EXCERPTED DATA Block Start

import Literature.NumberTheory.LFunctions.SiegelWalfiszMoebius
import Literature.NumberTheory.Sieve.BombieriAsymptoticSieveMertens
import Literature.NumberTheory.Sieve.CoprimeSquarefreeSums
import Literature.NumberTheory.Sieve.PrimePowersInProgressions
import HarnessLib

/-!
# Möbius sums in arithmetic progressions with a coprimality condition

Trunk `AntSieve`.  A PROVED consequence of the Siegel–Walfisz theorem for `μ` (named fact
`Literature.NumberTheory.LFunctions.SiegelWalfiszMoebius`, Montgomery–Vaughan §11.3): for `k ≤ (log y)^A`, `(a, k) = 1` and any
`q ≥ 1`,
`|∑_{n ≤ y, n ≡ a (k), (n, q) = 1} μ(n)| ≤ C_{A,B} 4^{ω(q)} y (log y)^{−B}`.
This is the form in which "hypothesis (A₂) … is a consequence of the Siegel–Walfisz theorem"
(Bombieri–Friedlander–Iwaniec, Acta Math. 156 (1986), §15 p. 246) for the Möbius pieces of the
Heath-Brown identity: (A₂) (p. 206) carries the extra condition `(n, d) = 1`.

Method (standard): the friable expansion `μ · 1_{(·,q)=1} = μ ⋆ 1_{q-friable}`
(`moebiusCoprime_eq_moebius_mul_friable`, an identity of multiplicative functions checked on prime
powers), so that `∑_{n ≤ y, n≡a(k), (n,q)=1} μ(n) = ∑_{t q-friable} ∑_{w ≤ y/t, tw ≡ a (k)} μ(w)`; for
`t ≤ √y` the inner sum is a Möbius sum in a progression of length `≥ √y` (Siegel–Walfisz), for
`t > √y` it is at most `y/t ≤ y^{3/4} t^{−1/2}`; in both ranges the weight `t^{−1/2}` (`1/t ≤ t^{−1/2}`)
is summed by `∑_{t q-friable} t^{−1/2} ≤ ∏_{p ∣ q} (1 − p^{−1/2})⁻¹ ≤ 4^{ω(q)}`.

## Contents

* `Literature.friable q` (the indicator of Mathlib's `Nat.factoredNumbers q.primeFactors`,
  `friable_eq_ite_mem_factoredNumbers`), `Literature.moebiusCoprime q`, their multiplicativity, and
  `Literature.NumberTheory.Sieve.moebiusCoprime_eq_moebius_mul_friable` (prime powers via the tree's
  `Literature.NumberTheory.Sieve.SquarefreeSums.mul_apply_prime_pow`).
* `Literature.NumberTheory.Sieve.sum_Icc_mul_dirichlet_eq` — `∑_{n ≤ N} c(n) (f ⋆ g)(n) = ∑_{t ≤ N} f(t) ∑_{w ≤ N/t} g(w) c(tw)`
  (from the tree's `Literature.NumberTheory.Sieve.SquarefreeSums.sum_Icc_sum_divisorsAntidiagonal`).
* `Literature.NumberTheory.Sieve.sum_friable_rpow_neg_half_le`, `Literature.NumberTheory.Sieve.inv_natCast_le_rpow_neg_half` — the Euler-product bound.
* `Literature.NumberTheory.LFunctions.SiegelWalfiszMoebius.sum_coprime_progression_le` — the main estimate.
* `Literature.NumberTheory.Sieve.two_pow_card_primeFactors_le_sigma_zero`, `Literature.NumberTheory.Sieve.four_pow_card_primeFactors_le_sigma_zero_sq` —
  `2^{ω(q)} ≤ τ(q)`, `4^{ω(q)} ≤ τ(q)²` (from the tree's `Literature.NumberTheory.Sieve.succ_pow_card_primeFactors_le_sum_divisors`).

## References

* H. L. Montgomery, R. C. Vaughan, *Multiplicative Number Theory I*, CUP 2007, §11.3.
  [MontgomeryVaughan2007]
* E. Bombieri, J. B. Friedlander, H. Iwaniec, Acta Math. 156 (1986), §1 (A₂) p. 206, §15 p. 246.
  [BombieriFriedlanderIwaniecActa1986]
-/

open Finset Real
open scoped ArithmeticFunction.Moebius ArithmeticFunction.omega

EXCERPTED DATA Block End

§ WHAT NEEDS TO BE DONE: Go through the records above. Copy each line in which the string "condition" appears.

§ SOLUTION FOR THIS TASK:
# Möbius sums in arithmetic progressions with a coprimality condition
Heath-Brown identity: (A₂) (p. 206) carries the extra condition `(n, d) = 1`.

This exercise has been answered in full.